Bringing Francis back with them they stopped for food- 316 - at the hamlet of
Balciano,18 but in vain they begged the inhabitants to sell them
provisions. As the escort were confiding their discomfiture to the
friars, Francis, who knew these good peasants, said: "If you had asked
for food without offering to pay, you would have found all you wanted."
He was right, for, following his advice, they received for nothing all
that they desired.19
The arrival of the party at Assisi was hailed with frantic joy. This
time Francis's fellow-citizens were sure that the Saint was not going to
die somewhere else.20
Customs in this matter have changed too much for us to be able
thoroughly to comprehend the good fortune of possessing the body of a
saint. If you are ever so unlucky as to mention St. Andrew before an
inhabitant of Amalfi, you will immediately find him beginning to shout
"Evviva San Andrea! Evviva San Andrea!" Then with extraordinary
volubility he will relate to you the legend of the Grande Protettore,
his miracles past and present, those which he might have done if he had
chosen, but which he refrained from doing out of charity because St.

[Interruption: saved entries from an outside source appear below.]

import HarnessLib
import Summits.Ventures.WeilGRH.UniformConductorFloorPrincipal
import Summits.Ventures.WeilGRH.OneCompleteMod17Even
import Summits.Ventures.WeilGRH.DualTrigMod17OddOne

/-!
# GRH arm (rh-explicit, venture WeilGRH): Weil positivity on `[−1, 1]` for EVERY non-principal Dirichlet character mod 17 — the complete level 17

Cell `rh-explicit`, WEIL TRACK — GRH ARM (seat weil-grh-1 gen12; pure assembly of two landed halves):
* EVEN non-principal characters mod 17: `OneCompleteMod17Even.weilPositivityOnChar_mod17_one_of_even` (weil-grh-2's door-C χ-cells and real islands);
* ODD characters mod 17: `weilPositivityOnChar_mod17_one_of_odd` (weil-grh-3's format-D-K lattice certificates, one per class, `DualTrigMod17OddOne`).
Since `17 ∈ F` (the principal character FAILS on `[−1, 1]` by weil-grh-1's flat-window witness `UniformFloor.not_weilPositivityOnChar_one_principal`),
the level is decided exactly: `WeilPositivityOnChar χ 1 ↔ χ ≠ 1`.  Pure assembly; RH/GRH-free; standard axioms.
-/

noncomputable section

namespace Summit.Ventures.WeilGRH.OneCompleteMod17All
open Literature.NumberTheory.LFunctions

/-- ★★ **Every non-principal Dirichlet character mod 17 satisfies Weil positivity on `[−1, 1]`.**
[cite: Weil1952FormulesExplicites, (11) pp. 261–262 and the «lemme» p. 262] -/
theorem weilPositivityOnChar_mod17_one (χ : DirichletCharacter ℂ 17) (hχ : χ ≠ 1) : WeilPositivityOnChar χ 1 := by
  rcases χ.even_or_odd with he | ho
  · exact OneCompleteMod17Even.weilPositivityOnChar_mod17_one_of_even χ hχ he
  · exact weilPositivityOnChar_mod17_one_of_odd χ ho

/-- ★★ **At level 17 EXACTLY the principal character fails Weil positivity on `[−1, 1]`**: for every Dirichlet character `χ` mod 17,
`WeilPositivityOnChar χ 1 ↔ χ ≠ 1`. [cite: Weil1952FormulesExplicites, (11) pp. 261–262 and the «lemme» p. 262] -/
theorem weilPositivityOnChar_one_iff_ne_one_mod17 (χ : DirichletCharacter ℂ 17) : WeilPositivityOnChar χ 1 ↔ χ ≠ 1 :=
  ⟨fun h h1 ↦ UniformFloor.not_weilPositivityOnChar_one_principal (q := 17) (by decide) (h1 ▸ h), weilPositivityOnChar_mod17_one χ⟩

/-- Every non-principal character mod 17 is Weil-positive on every window `[−t, t]`, `t ≤ 1`. [folklore] -/
theorem weilPositivityOnChar_of_le_one_mod17 (χ : DirichletCharacter ℂ 17) (hχ : χ ≠ 1) {t : ℝ} (ht : t ≤ 1) :
    WeilPositivityOnChar χ t := fun g hg hsupp ↦
  weilPositivityOnChar_mod17_one χ hχ g hg (hsupp.trans (Set.Icc_subset_Icc (by linarith) ht))

end Summit.Ventures.WeilGRH.OneCompleteMod17All

end
import Summits.QuantumFields.BalabanUV.T4Continuum.Support.B13ReadingsLineProductsSecond

/-!
# B13ReadingsAvgTowerSecond — row NE5, junction J-avg-reg SECOND ORDER (R60), abstract half, file 2: the SECOND-ORDER FACTORISATION STEP in the
# tower currency — mixed second differences of the straight tower propagate with summable increments; the distance `E = R − S` to the straight
# tower needs, besides `‖E‖ ≤ ρ∕ℓ²`, a FIRST-DIFFERENCE letter `‖E(x+e_ν) − E(x)‖ ≤ ρ₁∕ℓ³`, whose one-step propagation is geometric given a
# first-difference letter `κ₁∕ℓ³` on the one-step correction; and the (ℓ2)-shape letter `hlipD` at level k from these

Cell `pub-balaban`, unit `b2b-balaban-t4-ne5-p1` (row NE5 OWNER, gen 39; owner item «g39-d», INTENT `HOME/CLAIMS.log` l.24783; RULING R60 l.24769;
GAPS § G-ne5p1-Javg-reg UPDATE 1).  Summits-side NEW WORK under the LEAN PLACEMENT RULE: [folklore] lattice bookkeeping + normed-ring estimates on
the ABSTRACT towers of rows NE2 ∕ B5; 0 `def`, no `Prop`-valued fact, nothing printed asserted, no citation tag.  HONEST FRAMING: rung (B)+1 of the
FINITE-VOLUME T⁴ programme — NOT infinite volume, NOT a mass gap, NOT the Clay problem, NOT a proof of NE5 (NOT PRINTED; GAPS G-t4-U3-1), NOT a
proof of NE2; the letters below (β″, κ₁, ρ₁) are DISPLAYED — their instances on Bałaban's (0.4) objects (a (3.36)-shape window letter, a
«Stokes for differences» estimate for the correction factors) are nobody's module yet (R60; T4-DAG Q49 (b)).  HONEST DEPENDENCY (cell, verbatim):
continuum YM on T⁴ ⇐ BetaPertH ∧ nine spine estimates (0/9 proved); BetaPertH ⇐ (D1) ∧ (D4) ∧ CAP+tail; G-an2-4 gates asym, D1 and NE2/3/4.

WHAT (ONE STEP; the uniform induction and the END `hlipD` with explicit constants are the NEXT owner item — plan in the lineage records: invariants
`b″_k ≤ e^{4α′D_k}(β″ + 16β′²D_k)`, `ρ₁,k ≤ 4(κ₁ + 9κβ₁)`).
* §1 `norm_mixed_unit_tstep_le` ∕ `norm_mixed_tstep_tstep_le`: unit mixed second differences `≤ δ₂` ⟹ the `(p, q)`-step mixed second difference
  `≤ p·q·δ₂` (two telescopings).
* §2 `straight_second_of_step`: level-(k+1) straight letters (scaled size `αS`, plain first differences `βS∕ℓ′²`, plain mixed second differences
  `β″∕ℓ′³`) + the straight structure at `i`, `i+e_ν`, `i+e_ν′`, `i+e_ν+e_ν′` ⟹ coarse mixed second difference `≤ e^{αS∕ℓ}(β″ + 2βS²∕ℓ)∕ℓ³`
  (increment `2βS²∕ℓ_k` SUMMABLE ⟹ k-uniform by the file-3 recursion lemmas); `hlipD_of_second_letters`: at level k, straight mixed second
  differences `≤ b″∕ℓ³` and distance shifts `‖(R − S)(y + e_ν) − (R − S)(y)‖ ≤ ρ₁∕ℓ³` ⟹ **`‖dconnTower R k μ (i + e_ν) − dconnTower R k μ i‖ ≤
  (b″ + 2ρ₁)∕lev L k`** = NE2's `hlipD` binder shape (ℓ2) at that level.
* §3 `dist_shift_of_step`: the `ρ₁` recursion — from level-(k+1) sizes `α`, first differences `β₁`, distance `ρ′`, distance shift `ρ₁′`, the two
  structures, `‖C − 1‖ ≤ κ∕ℓ²` and the NEW correction-shift letter `‖C′ − C‖ ≤ κ₁∕ℓ³`: coarse distance shift
  `≤ e^{α∕ℓ}(κ₁∕ℓ³ + κβ₁∕ℓ⁴ + 2β₁ρ′∕(Lℓ⁴) + ρ₁′∕(Lℓ³))` — geometric in `ρ₁` (factor `e^{α∕ℓ}∕L`).
0 sorry; axioms ⊆ {propext, Classical.choice, Quot.sound}.
-/

noncomputable section

open scoped BigOperators Matrix Matrix.Norms.L2Operator

namespace Summit.QuantumFields.BalabanUV.T4Continuum.B13ReadingsAvgTowerSecond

Januarius of Naples could not do as much. He gesticulates, throws
himself about, hustles you, more enthusiastic over his relic and more
exasperated by your coldness than a soldier of the Old Guard before an
enemy of the Emperor.
In the thirteenth century all Europe was like that.
We shall find here several incidents which we may be tempted to consider
shocking or even ignoble, if we do- 317 - not make an effort to put them all
into their proper surroundings.
Francis was installed in the bishop's palace; he would have preferred to
be at Portiuncula, but the Brothers were obliged to obey the injunctions
of the populace, and to make assurance doubly sure, guards were placed
at all the approaches of the palace.
The abode of the Saint in this place was much longer than had been
anticipated. It perhaps lasted several months (July to September). This
dying man did not consent to die. He rebelled against death; in this
centre of the work his anxieties for the future of the Order, which a
little while before had been in the background, now returned, more
agonizing and terrible than ever.
"We must begin again," he thought, "create a new family who will not
forget humility, who will go and serve lepers and, as in the old times,
put themselves always, not merely in words, but in reality, below all
men."21
To feel that implacable work of destruction going on against which the
most submissive cannot keep from protesting: "My God, my God, why? why
hast thou forsaken me?" To be obliged to look on at the still more
dreaded decomposition of his Order; he, the lark, to be spied upon by
soldiers watching for his corpse—there was quite enough here to make
him mortally sad.
During these last weeks all his sighs were noted. The disappearance of
the greater part of the legend of the Three Companions certainly
deprives us of some touching stories, but most of the incidents have
been preserved for us, notwithstanding, in documents from a second hand.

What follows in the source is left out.